James D Hensley · ‎12-19-2016

"show span vlan <#> detail" will give you all the ports forwarding for the vlan. The key here is in knowing the spanning tree topology well enough to identify a port that should be blocking but is not. There should be one root port and multiple designated ports in a forwarding state.

In a redundant topology there should be one blocking port to prevent a loop. To identify that port you must understand stp path selection. See:

STP: http://www.cisco.com/c/en/us/support/docs/lan-switching/spanning-tree-protocol/10556-16.html for

RSTP: http://www.cisco.com/c/en/us/support/docs/lan-switching/spanning-tree-protocol/24062-146.html

I have seen very RARE cases where a blocked port is actually forwarding traffic. Once you identify which port should be blocking and confirm it is blocking via the "show span vlan <#> detail" command you can check the interface stats with "show interface <#>" and look at input / output rates. Note if it is a trunk and not all vlans are blocked then this command will not be very useful.
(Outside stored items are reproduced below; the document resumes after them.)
/-- **Odd `n` is never exact**: `Φ(f,g)² ≠ 1` for every pair of Boolean functions on an odd number of bits
(`S² = 2^{3n}` with `3n` odd is impossible). [folklore] -/
theorem forrelation_sq_ne_one_of_odd (hn : Odd n) (f g : (Fin n → Bool) → Bool) : forrelation f g ^ 2 ≠ 1 := by
  intro h
  have hc : Real.sqrt ((2 : ℝ) ^ (3 * n)) ^ 2 = (2 : ℝ) ^ (3 * n) := Real.sq_sqrt (by positivity)
  have hpos : (0 : ℝ) < (2 : ℝ) ^ (3 * n) := by positivity
  rw [forrelation_eq_S, mul_pow, inv_pow, hc, inv_mul_eq_div, div_eq_one_iff_eq hpos.ne'] at h
  have hZ : (S f g) ^ 2 = 2 ^ (3 * n) := by exact_mod_cast h
  have hN : (S f g).natAbs ^ 2 = 2 ^ (3 * n) := by
    have := congrArg Int.natAbs hZ
    rwa [Int.natAbs_pow, Int.natAbs_pow] at this
  obtain ⟨r, hr⟩ := hn
  refine sq_ne_two_pow_odd (S f g).natAbs (3 * r + 1) ?_
  rw [hN, hr]
  ring_nf

/-- At odd `n`, `Φ(f,g) ≠ 1`. [folklore] -/
theorem forrelation_ne_one_of_odd (hn : Odd n) (f g : (Fin n → Bool) → Bool) : forrelation f g ≠ 1 := by
  intro h
  exact forrelation_sq_ne_one_of_odd hn f g (by rw [h]; norm_num)

/-! ### The parity hypothesis is not load-bearing -/

/-- The direct-sum square of a function: `x ↦ f(x|₁) ⊕ f(x|₂)` on `n + n` bits. [cite: AaronsonAmbainis2018, §1.1.1] -/
def dsq (f : (Fin n → Bool) → Bool) : (Fin (n + n) → Bool) → Bool :=
  fun x => xor (f fun i => x (Fin.castAdd n i)) (f fun j => x (Fin.natAdd n j))

/-- `Φ(f ⊕ f, g ⊕ g) = Φ(f,g)²`. [cite: AaronsonAmbainis2018, §1.1.1] -/
theorem forrelation_dsq (f g : (Fin n → Bool) → Bool) : forrelation (dsq f) (dsq g) = forrelation f g ^ 2 := by
  rw [sq]
  exact forrelation_directSum f g f g

/-- Squaring keeps degree `≤ 3`. [folklore] -/
theorem isDegLeFun_dsq {d : ℕ} {f : (Fin n → Bool) → Bool} (hf : IsDegLeFun d f) : IsDegLeFun d (dsq f) :=
  isDegLeFun_directSum hf hf

/-- **`Even n` is not load-bearing**: the crux is equivalent to isolation of exactness over all `n`.  (`⇒`: with
`θ' = √(max θ 0)`, a cubic pair with `Φ > θ'` on `n` bits has the cubic square pair with `Φ² > θ` on the even number
`n + n` of bits, so `Φ² = 1`; at even `n` the crux applies directly, at odd `n` this contradicts
`forrelation_sq_ne_one_of_odd`, so no such pair exists.) [folklore] -/
theorem nearExactIsExact_iff_allParity :
    NearExactIsExact ↔ ∃ θ : ℝ, θ < 1 ∧ ∀ n : ℕ, ∀ f g : (Fin n → Bool) → Bool,
      IsDegLeFun 3 f → IsDegLeFun 3 g → θ < forrelation f g → forrelation f g = 1 := by
  constructor
  · rintro ⟨θ, hθ, H⟩
    set a : ℝ := max θ 0 with ha
    have ha0 : 0 ≤ a := le_max_right _ _
    have ha1 : a < 1 := max_lt hθ one_pos
    have hθa : θ ≤ a := le_max_left _ _
    have hsq : Real.sqrt a ^ 2 = a := Real.sq_sqrt ha0
    have hs0 : 0 ≤ Real.sqrt a := Real.sqrt_nonneg a
    have hs1 : Real.sqrt a < 1 := by
      rw [← Real.sqrt_one]
      exact Real.sqrt_lt_sqrt ha0 ha1
    have has : a ≤ Real.sqrt a := by nlinarith
    refine ⟨Real.sqrt a, hs1, fun n f g hf hg hlt => ?_⟩
    rcases Nat.even_or_odd n with he | ho
    · exact H n he f g hf hg (lt_of_le_of_lt (hθa.trans has) hlt)
    · exfalso
      have h2 : θ < forrelation (dsq f) (dsq g) := by
        rw [forrelation_dsq]
        calc θ ≤ a := hθa
          _ = Real.sqrt a ^ 2 := hsq.symm
          _ < forrelation f g ^ 2 := by gcongr
      have h1 := H (n + n) ⟨n, rfl⟩ (dsq f) (dsq g) (isDegLeFun_dsq hf) (isDegLeFun_dsq hg) h2
      rw [forrelation_dsq] at h1
      exact forrelation_sq_ne_one_of_odd ho f g h1
  · rintro ⟨θ, hθ, H⟩
    exact ⟨θ, hθ, fun n _ f g hf hg hlt => H n f g hf hg hlt⟩

/-- **What the crux says at odd `n`**: a uniform ceiling `θ' < 1` on `Φ` over all cubic pairs on an odd number of
bits (none of them is exact). [folklore] -/
theorem exists_odd_ceiling_of_nearExactIsExact (h : NearExactIsExact) :
    ∃ θ : ℝ, θ < 1 ∧ ∀ n : ℕ, Odd n → ∀ f g : (Fin n → Bool) → Bool,
      IsDegLeFun 3 f → IsDegLeFun 3 g → forrelation f g ≤ θ := by
  obtain ⟨θ, hθ, H⟩ := nearExactIsExact_iff_allParity.1 h
  refine ⟨θ, hθ, fun n hn f g hf hg => ?_⟩
  by_contra hlt
  exact forrelation_ne_one_of_odd hn f g (H n f g hf hg (lt_of_not_ge hlt))

/-- **Negative lemma (odd branch)**: an odd-`n` near-exact cubic family — cubic pairs on ODD numbers of bits with `Φ`
arbitrarily close to `1` — refutes the crux.  The habitat is not known to be inhabited (the seat's census: `max Φ =
5/(4√2) ≈ 0.884` exactly at `n = 3, 5`, and at `n = 7` over all cubics; nothing above it found at `n = 9, 11, 13`); by
`forrelation_le_of_two_pow_dvd_W` its witnesses cannot have `2^{(n-1)/2}`-divisible spectra. [folklore] -/
theorem nearExactIsExact_false_of_oddFamily
    (hfam : ∀ θ : ℝ, θ < 1 → ∃ n : ℕ, Odd n ∧ ∃ f g : (Fin n → Bool) → Bool,
      IsDegLeFun 3 f ∧ IsDegLeFun 3 g ∧ θ < forrelation f g) :
    ¬ NearExactIsExact := by
  intro h
  obtain ⟨θ, hθ, H⟩ := exists_odd_ceiling_of_nearExactIsExact h
  obtain ⟨n, hn, f, g, hf, hg, hlt⟩ := hfam θ hθ
  exact absurd (H n hn f g hf hg) (not_le.2 hlt)

/-! ### The degree-free odd ceiling `2√2/3` for `2^m`-divisible spectra (`n = 2m+1`) -/

/-- The integer inequality behind the ceiling: `3|k| ≤ k² + 2` (equality iff `|k| ∈ {1,2}`). [folklore] -/
theorem three_mul_abs_le (k : ℤ) : 3 * |k| ≤ k ^ 2 + 2 := by
  rcases le_or_gt |k| 1 with h | h
  · nlinarith [abs_nonneg k, sq_abs k, mul_nonneg (sub_nonneg.2 h) (by linarith : (0 : ℤ) ≤ 2 - |k|)]
  · have h2 : 2 ≤ |k| := by
      have : (1 : ℤ) + 1 ≤ |k| := Int.add_one_le_of_lt h
      linarith
    nlinarith [sq_abs k, mul_nonneg (by linarith : (0 : ℤ) ≤ |k| - 1) (sub_nonneg.2 h2)]

/-- `√(2^{3(2m+1)}) = 2^{3m+1} √2`. [folklore] -/
theorem sqrt_two_pow_three_odd (m : ℕ) :
    Real.sqrt ((2 : ℝ) ^ (3 * (2 * m + 1))) = (2 : ℝ) ^ (3 * m + 1) * Real.sqrt 2 := by
  have h : (2 : ℝ) ^ (3 * (2 * m + 1)) = ((2 : ℝ) ^ (3 * m + 1)) ^ 2 * 2 := by ring
  rw [h, Real.sqrt_mul' _ (by norm_num : (0 : ℝ) ≤ 2), Real.sqrt_sq (by positivity)]

/-- **Degree-free odd ceiling.**  At `n = 2m+1`, if every Walsh coefficient `W_g(y) = Σ_x (-1)^{g(x)+x·y}` is
divisible by `2^m`, then `Φ(f,g) ≤ 2√2/3` for EVERY `f` (no degree hypothesis on either side).  Covers every `g`
affine on the cosets of an `m`-dimensional subspace (odd Maiorana–McFarland shape). Proof: `W_g = 2^m k`, Parseval
`Σ k² = 2·2ⁿ`, `3|k| ≤ k² + 2` pointwise, so `Σ_y |W_g(y)| ≤ 2^m (4/3) 2ⁿ` and `Φ ≤ 2^m (4/3) 2ⁿ / (2^{3m+1}√2) = 2√2/3`.
[folklore] -/
theorem forrelation_le_of_two_pow_dvd_W (n m : ℕ) (hn : n = 2 * m + 1) (f g : (Fin n → Bool) → Bool)
    (hW : ∀ y, ∃ k : ℤ, W (fun x => signOf (g x)) y = (2 : ℝ) ^ m * k) :
    forrelation f g ≤ 2 * Real.sqrt 2 / 3 := by
  choose k hk using hW
  set F : (Fin n → Bool) → ℝ := fun x => signOf (f x) with hF
  set G : (Fin n → Bool) → ℝ := fun x => signOf (g x) with hG
  -- (1) `fsum F G ≤ Σ |W_G| = 2^m Σ |k|`
  have h1 : fsum F G ≤ (2 : ℝ) ^ m * ∑ y, |(k y : ℝ)| := by
    rw [fsum_eq_sum_mul_W, mul_sum]
    refine sum_le_sum fun y _ => ?_
    calc F y * W G y ≤ |F y * W G y| := le_abs_self _
      _ = |W G y| := by rw [abs_mul, hF, abs_signOf, one_mul]
      _ = (2 : ℝ) ^ m * |(k y : ℝ)| := by rw [hk y, abs_mul, abs_of_pos (by positivity)]
  -- (2) Parseval: `Σ k² = 2·2ⁿ`
  have hP : ∑ y, W G y ^ 2 = (2 : ℝ) ^ n * 2 ^ n := by
    rw [sum_W_sq]
    congr 1
    have : ∀ y, G y ^ 2 = 1 := fun y => by rw [hG]; exact BuzetChailloux.signOf_sq (g y)
    simp_rw [this, sum_const, card_univ, Fintype.card_fun, Fintype.card_bool, Fintype.card_fin]
    simp
  have hk2 : ∑ y, (k y : ℝ) ^ 2 = 2 * (2 : ℝ) ^ n := by
    have e : ∀ y, W G y ^ 2 = (2 : ℝ) ^ (2 * m) * (k y : ℝ) ^ 2 := fun y => by rw [hk y]; ring
    simp_rw [e] at hP
    rw [← mul_sum] at hP
    have h22 : (2 : ℝ) ^ n * 2 ^ n = (2 : ℝ) ^ (2 * m) * (2 * 2 ^ n) := by rw [hn]; ring
    rw [h22] at hP
    exact mul_left_cancel₀ (by positivity) hP
  -- (3) the integer inequality, summed
  have h3 : 3 * ∑ y, |(k y : ℝ)| ≤ ∑ y, (k y : ℝ) ^ 2 + 2 * (2 : ℝ) ^ n := by
    have hcard : ∑ _y : Fin n → Bool, (2 : ℝ) = 2 * (2 : ℝ) ^ n := by
      rw [sum_const, card_univ, Fintype.card_fun, Fintype.card_bool, Fintype.card_fin, nsmul_eq_mul]
      push_cast
      ring
    rw [← hcard, ← sum_add_distrib, mul_sum]
    refine sum_le_sum fun y _ => ?_
    have := three_mul_abs_le (k y)
    have hc : ((3 * |k y| : ℤ) : ℝ) ≤ ((k y ^ 2 + 2 : ℤ) : ℝ) := by exact_mod_cast this
    push_cast at hc
    exact hc
  have h4 : ∑ y, |(k y : ℝ)| ≤ 4 * (2 : ℝ) ^ n / 3 := by
    rw [hk2] at h3
    linarith
  -- (4) assemble
  have hs2 : Real.sqrt 2 * Real.sqrt 2 = 2 := Real.mul_self_sqrt (by norm_num)
  have hs : Real.sqrt ((2 : ℝ) ^ (3 * n)) = (2 : ℝ) ^ (3 * m + 1) * Real.sqrt 2 := by
    rw [hn]; exact sqrt_two_pow_three_odd m
  rw [← phi_signOf, phi_eq_fsum, hs]
  calc ((2 : ℝ) ^ (3 * m + 1) * Real.sqrt 2)⁻¹ * fsum F G
      ≤ ((2 : ℝ) ^ (3 * m + 1) * Real.sqrt 2)⁻¹ * ((2 : ℝ) ^ m * (4 * (2 : ℝ) ^ n / 3)) := by
        refine mul_le_mul_of_nonneg_left (h1.trans ?_) (by positivity)
        exact mul_le_mul_of_nonneg_left h4 (by positivity)
    _ = 2 * Real.sqrt 2 / 3 := by
        have e : (2 : ℝ) ^ m * (4 * (2 : ℝ) ^ n / 3) = 4 * (2 : ℝ) ^ (3 * m + 1) / 3 := by rw [hn]; ring
        have hne : (2 : ℝ) ^ (3 * m + 1) * Real.sqrt 2 ≠ 0 := by positivity
        rw [e, inv_mul_eq_div, div_eq_div_iff hne (by norm_num : (3 : ℝ) ≠ 0)]
        linear_combination (-2 * (2 : ℝ) ^ (3 * m + 1)) * hs2


/-! ### The odd Maiorana–McFarland shape has `2^m`-divisible spectrum, hence `Φ ≤ 2√2/3` -/

section MMOdd
open Summit.QuantumAdvantage.QuantumAdvantage.Theorems.NearExactIsExact.Negative.ProjectionConcat
  (ipb signOf_ipb sum_twist_twist)

variable {m : ℕ}

/-- The odd Maiorana–McFarland shape on `m + (m+1)` bits: `g(x ‖ w) = x·π(w) ⊕ h(w)`, `x ∈ 𝔽₂^m`, `w ∈ 𝔽₂^{m+1}`,
for an ARBITRARY map `π` (no injectivity, no degree constraint) and an arbitrary `h`. [cite: Carlet2020, §6.1] -/
def mmOdd (π : (Fin (m + 1) → Bool) → (Fin m → Bool)) (h : (Fin (m + 1) → Bool) → Bool)
    (z : Fin (m + (m + 1)) → Bool) : Bool :=
  xor (ipb (fun i => z (Fin.castAdd (m + 1) i)) (π fun j => z (Fin.natAdd m j))) (h fun j => z (Fin.natAdd m j))

/-- **Walsh transform of the odd MM shape**: `W_g(c ‖ b) = 2^m · Σ_{w : π(w) = c} (-1)^{h(w) ⊕ w·b}`. [folklore] -/
theorem W_mmOdd (π : (Fin (m + 1) → Bool) → (Fin m → Bool)) (h : (Fin (m + 1) → Bool) → Bool)
    (c : Fin m → Bool) (b : Fin (m + 1) → Bool) :
    W (fun z => signOf (mmOdd π h z)) (Fin.append c b) =
      (2 : ℝ) ^ m * ∑ w : Fin (m + 1) → Bool, (if π w = c then signOf (h w) * twist w b else 0) := by
  unfold W
  rw [sum_append, sum_comm]
  simp only [mmOdd, Fin.append_left, Fin.append_right, signOf_xor, signOf_ipb, twist_append]
  rw [mul_sum]
  refine sum_congr rfl fun w _ => ?_
  have e : ∑ x : Fin m → Bool, twist x (π w) * signOf (h w) * (twist x c * twist w b) =
      (signOf (h w) * twist w b) * ∑ x : Fin m → Bool, twist x (π w) * twist x c := by
    rw [mul_sum]
    exact sum_congr rfl fun x _ => by ring
  rw [e, sum_twist_twist]
  by_cases hw : π w = c
  · rw [if_pos hw, if_pos hw]; ring
  · rw [if_neg hw, if_neg hw]; ring
import Summits.QuantumFields.QCD.Theses.HeatSlicedQuarks

/-!
# Stub `stub_squareRootStrip` of line `Sketch`
(crux `Summit.QuantumFields.QCD.Theses.HeatSlicedQuarks.InterleavedHeatSliceFlow`, item stmt-QuantumFields-8891)

**The square-root strip** (card square-root-dissipativity-strips; the consumer of
`stub_squareDissipativity` inside the engine).  Lumer–Phillips in `ℓ²(ι)`, `ι` finite: if the
quadratic form of a complex square matrix `M` satisfies

  `Re Σ_i conj(v i) · (M v) i ≥ -c² Σ_i ‖v i‖²`  for every `v`,

then the semigroup `e^{-sM}` is quasi-contractive,

  `Σ_i ‖(e^{-sM} v) i‖² ≤ e^{2 c² s} Σ_i ‖v i‖²`  for every `s ≥ 0` and every `v`.

Proof (energy method).  Put `u(t) = exp(t • (-M)) v`.  The matrix exponential along a real ray has
derivative `(-M) exp(t • (-M))` (`hasDerivAt_exp_smul_const'`, in the `L^∞` operator normed algebra
structure `Matrix.Norms.Operator`; the exponential itself does not depend on the norm), so entrywise
`u' = -M u`.  The energy `E(t) = Σ_i ‖u(t) i‖²` then has `E' = 2 Re⟨u, u'⟩ = -2 Re⟨u, M u⟩ ≤ 2c² E`,
whence `t ↦ e^{-2c² t} E(t)` has non-positive derivative and is antitone, giving
`E(s) ≤ e^{2c² s} E(0) = e^{2c² s} Σ_i ‖v i‖²` for `s ≥ 0`.  Finally `s • (-M) = (-(s : ℂ)) • M`.
No named facts are used (Mathlib only).
-/

namespace Summit.QuantumFields.QCD.Cruxes.InterleavedHeatSliceFlow.Sketch

open Matrix
open scoped Matrix

/-- Grönwall in its simplest form: if `E' ≤ k E` everywhere on `ℝ`, then
`E s ≤ e^{k s} E 0` for `s ≥ 0` (the function `t ↦ e^{-k t} E t` is antitone). -/
private theorem squareRootStrip_gronwall (E E' : ℝ → ℝ) (k : ℝ)
    (hE : ∀ t, HasDerivAt E (E' t) t) (hE' : ∀ t, E' t ≤ k * E t) (s : ℝ) (hs : 0 ≤ s) :
    E s ≤ Real.exp (k * s) * E 0 := by
  have hg : ∀ t, HasDerivAt (fun t => Real.exp (-(k * t)) * E t)
      (Real.exp (-(k * t)) * -(k * 1) * E t + Real.exp (-(k * t)) * E' t) t := fun t =>
    (((hasDerivAt_id' t).const_mul k).fun_neg.exp).fun_mul (hE t)
  have hanti : Antitone fun t => Real.exp (-(k * t)) * E t := by
    refine antitone_of_hasDerivAt_nonpos hg fun t => ?_
    show Real.exp (-(k * t)) * -(k * 1) * E t + Real.exp (-(k * t)) * E' t ≤ 0
    have hpos : 0 < Real.exp (-(k * t)) := Real.exp_pos _
    have h1 := mul_le_mul_of_nonneg_left (hE' t) hpos.le
    nlinarith [h1]
  have h := hanti hs
  simp only [mul_zero, neg_zero, Real.exp_zero, one_mul] at h
  rwa [Real.exp_neg, inv_mul_le_iff₀ (Real.exp_pos _)] at h

/-- Derivative of the energy `t ↦ Σ_i ‖u t i‖²` of a coordinatewise differentiable curve
`u : ℝ → ι → ℂ`: it is `2 Re⟨u t, u'⟩ = 2 Re (star (u t) ⬝ᵥ u')`. -/
private theorem squareRootStrip_hasDerivAt_energy {ι : Type*} [Fintype ι] (u : ℝ → ι → ℂ)
    (u' : ι → ℂ) (t : ℝ) (hu : ∀ i, HasDerivAt (fun t => u t i) (u' i) t) :
    HasDerivAt (fun t => ∑ i, ‖u t i‖ ^ 2) (2 * (star (u t) ⬝ᵥ u').re) t := by
  refine (HasDerivAt.fun_sum fun i (_ : i ∈ Finset.univ) => (hu i).norm_sq).congr_deriv ?_
  rw [dotProduct, Complex.re_sum, Finset.mul_sum]
  refine Finset.sum_congr rfl fun i _ => ?_
  rw [Complex.inner, Pi.star_apply, Complex.star_def, mul_comm (u' i)]

/-- The orbit `t ↦ exp(t • (-M)) v` of the matrix semigroup solves `u' = -M u`, coordinatewise.
The derivative of the exponential is taken in the `L^∞` operator normed algebra structure on
`Matrix ι ι ℂ` (scoped instance `Matrix.Norms.Operator`), whose topology is the product one. -/
private theorem squareRootStrip_hasDerivAt_orbit {ι : Type*} [Fintype ι] [DecidableEq ι]
    (M : Matrix ι ι ℂ) (v : ι → ℂ) (t : ℝ) (i : ι) :
    HasDerivAt (fun t : ℝ => (NormedSpace.exp (t • (-M)) *ᵥ v) i)
      ((-(M *ᵥ (NormedSpace.exp (t • (-M)) *ᵥ v))) i) t := by
  have hU : HasDerivAt (fun t : ℝ => NormedSpace.exp (t • (-M)))
      ((-M) * NormedSpace.exp (t • (-M))) t := by
    open scoped Matrix.Norms.Operator in exact hasDerivAt_exp_smul_const' (𝕂 := ℝ) (-M) t
  have hentry : ∀ j, HasDerivAt (fun t : ℝ => NormedSpace.exp (t • (-M)) i j)
      (((-M) * NormedSpace.exp (t • (-M))) i j) t :=
    fun j => hasDerivAt_pi.1 (hasDerivAt_pi.1 hU i) j
  change HasDerivAt (fun t : ℝ => ∑ j, NormedSpace.exp (t • (-M)) i j * v j) _ t
  refine (HasDerivAt.fun_sum fun j (_ : j ∈ Finset.univ) =>
    (hentry j).mul_const (v j)).congr_deriv ?_
  change (((-M) * NormedSpace.exp (t • (-M))) *ᵥ v) i = _
  rw [← Matrix.mulVec_mulVec, Matrix.neg_mulVec]

/-- The energy estimate along an arbitrary solution of `u' = -M u`: if the quadratic form of `M`
has real part `≥ -c²`, then `Σ_i ‖u s i‖² ≤ e^{2c² s} Σ_i ‖u 0 i‖²` for `s ≥ 0`. -/
private theorem squareRootStrip_orbit_bound {ι : Type*} [Fintype ι] (M : Matrix ι ι ℂ) (c : ℝ)
    (hM : ∀ v : ι → ℂ, -(c ^ 2 * ∑ i, ‖v i‖ ^ 2) ≤ (∑ i, star (v i) * M.mulVec v i).re)
    (u : ℝ → ι → ℂ) (hu : ∀ t i, HasDerivAt (fun t => u t i) ((-(M *ᵥ u t)) i) t)
    (s : ℝ) (hs : 0 ≤ s) :
    ∑ i, ‖u s i‖ ^ 2 ≤ Real.exp (2 * c ^ 2 * s) * ∑ i, ‖u 0 i‖ ^ 2 := by
  have hE : ∀ t, HasDerivAt (fun t => ∑ i, ‖u t i‖ ^ 2)
      (2 * (star (u t) ⬝ᵥ (-(M *ᵥ u t))).re) t :=
    fun t => squareRootStrip_hasDerivAt_energy u (-(M *ᵥ u t)) t (hu t)
  have hE' : ∀ t, 2 * (star (u t) ⬝ᵥ (-(M *ᵥ u t))).re ≤ 2 * c ^ 2 * ∑ i, ‖u t i‖ ^ 2 := by
    intro t
    have h := hM (u t)
    have hsum : (∑ i, star (u t i) * M.mulVec (u t) i) = star (u t) ⬝ᵥ (M *ᵥ u t) := rfl
    rw [hsum] at h
    rw [dotProduct_neg, Complex.neg_re]
    linarith
  exact squareRootStrip_gronwall (fun t => ∑ i, ‖u t i‖ ^ 2)
    (fun t => 2 * (star (u t) ⬝ᵥ (-(M *ᵥ u t))).re) (2 * c ^ 2) hE hE' s hs

/-- **The square-root strip** (registered stub `stub_squareRootStrip` of line `Sketch`; card
square-root-dissipativity-strips, the Lumer–Phillips step consuming `stub_squareDissipativity`):
a lower bound `-c²` on the real part of the quadratic form of `M` gives quasi-contractivity of the
semigroup, `Σ_i ‖(e^{-sM} v) i‖² ≤ e^{2c² s} Σ_i ‖v i‖²` for `s ≥ 0`.  Energy method: along
`u(t) = e^{-tM} v` one has `d/dt ‖u‖² = -2 Re⟨u, Mu⟩ ≤ 2c² ‖u‖²`, so `e^{-2c² t} ‖u(t)‖²` is
antitone. -/
theorem stub_squareRootStrip :
    ∀ (ι : Type) [Fintype ι] [DecidableEq ι] (M : Matrix ι ι ℂ) (c s : ℝ), 0 ≤ s →
      (∀ v : ι → ℂ, -(c ^ 2 * ∑ i, ‖v i‖ ^ 2) ≤ (∑ i, star (v i) * M.mulVec v i).re) →
      ∀ v : ι → ℂ,
        ∑ i, ‖(NormedSpace.exp (-(s : ℂ) • M)).mulVec v i‖ ^ 2 ≤
          Real.exp (2 * c ^ 2 * s) * ∑ i, ‖v i‖ ^ 2 := by
  intro ι _ _ M c s hs hM v
  -- the energy estimate along the orbit `t ↦ exp(t • (-M)) v`, from `t = 0` to `t = s`
  have hb : ∑ i, ‖(NormedSpace.exp (s • (-M)) *ᵥ v) i‖ ^ 2 ≤
      Real.exp (2 * c ^ 2 * s) * ∑ i, ‖(NormedSpace.exp ((0 : ℝ) • (-M)) *ᵥ v) i‖ ^ 2 :=
    squareRootStrip_orbit_bound M c hM (fun t => NormedSpace.exp (t • (-M)) *ᵥ v)
      (fun t i => squareRootStrip_hasDerivAt_orbit M v t i) s hs
  rw [zero_smul, NormedSpace.exp_zero, Matrix.one_mulVec] at hb
  -- the real ray `s • (-M)` is the complex scalar multiple `(-(s : ℂ)) • M`
  have hsM : NormedSpace.exp (-(s : ℂ) • M) = NormedSpace.exp (s • (-M)) := by
    congr 1
    ext i j
    simp [Matrix.smul_apply, Complex.real_smul]
  rw [hsM]
  exact hb

end Summit.QuantumFields.QCD.Cruxes.InterleavedHeatSliceFlow.Sketch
David Martinez Garcia · ‎01-14-2019

Hi all.

What happens if the output for:

 ITLABSW#sh spanning-tree detail | i ieee|occur|from|is exec
   VLAN0001 is executing the rstp compatible Spanning Tree protocol
     Number of topology changes 187927 last change occurred 00:01 ago <-time rec'd
         from Port-Channel12 <--interface that received the TCN

Shows no interface, like int the follwing example:

VLAN0003 is executing the ieee compatible Spanning Tree protocol
Bridge Identifier has priority 32768, sysid 3, address 3820.566a.6500
Configured hello time 2, max age 20, forward delay 15
Current root has priority 8192, address 64f6.9d7e.77fd
Root port is 52 (GigabitEthernet0/4), cost of root path is 8
Topology change flag not set, detected flag not set
Number of topology changes 25311 last change occurred 1d11h ago
Times: hold 1, topology change 35, notification 2
hello 2, max age 20, forward delay 15
Timers: hello 0, topology change 0, notification 0, aging 300

Thanks!

Wasim Chandel. · ‎08-04-2020

Generally, when a blocked port transitions into forwarding; for instance due to a unidirectional link, a TCN will be received from that particular port on the switch instead of the root port.

You can use the "show spanning tree vlan <id> detail" command for details.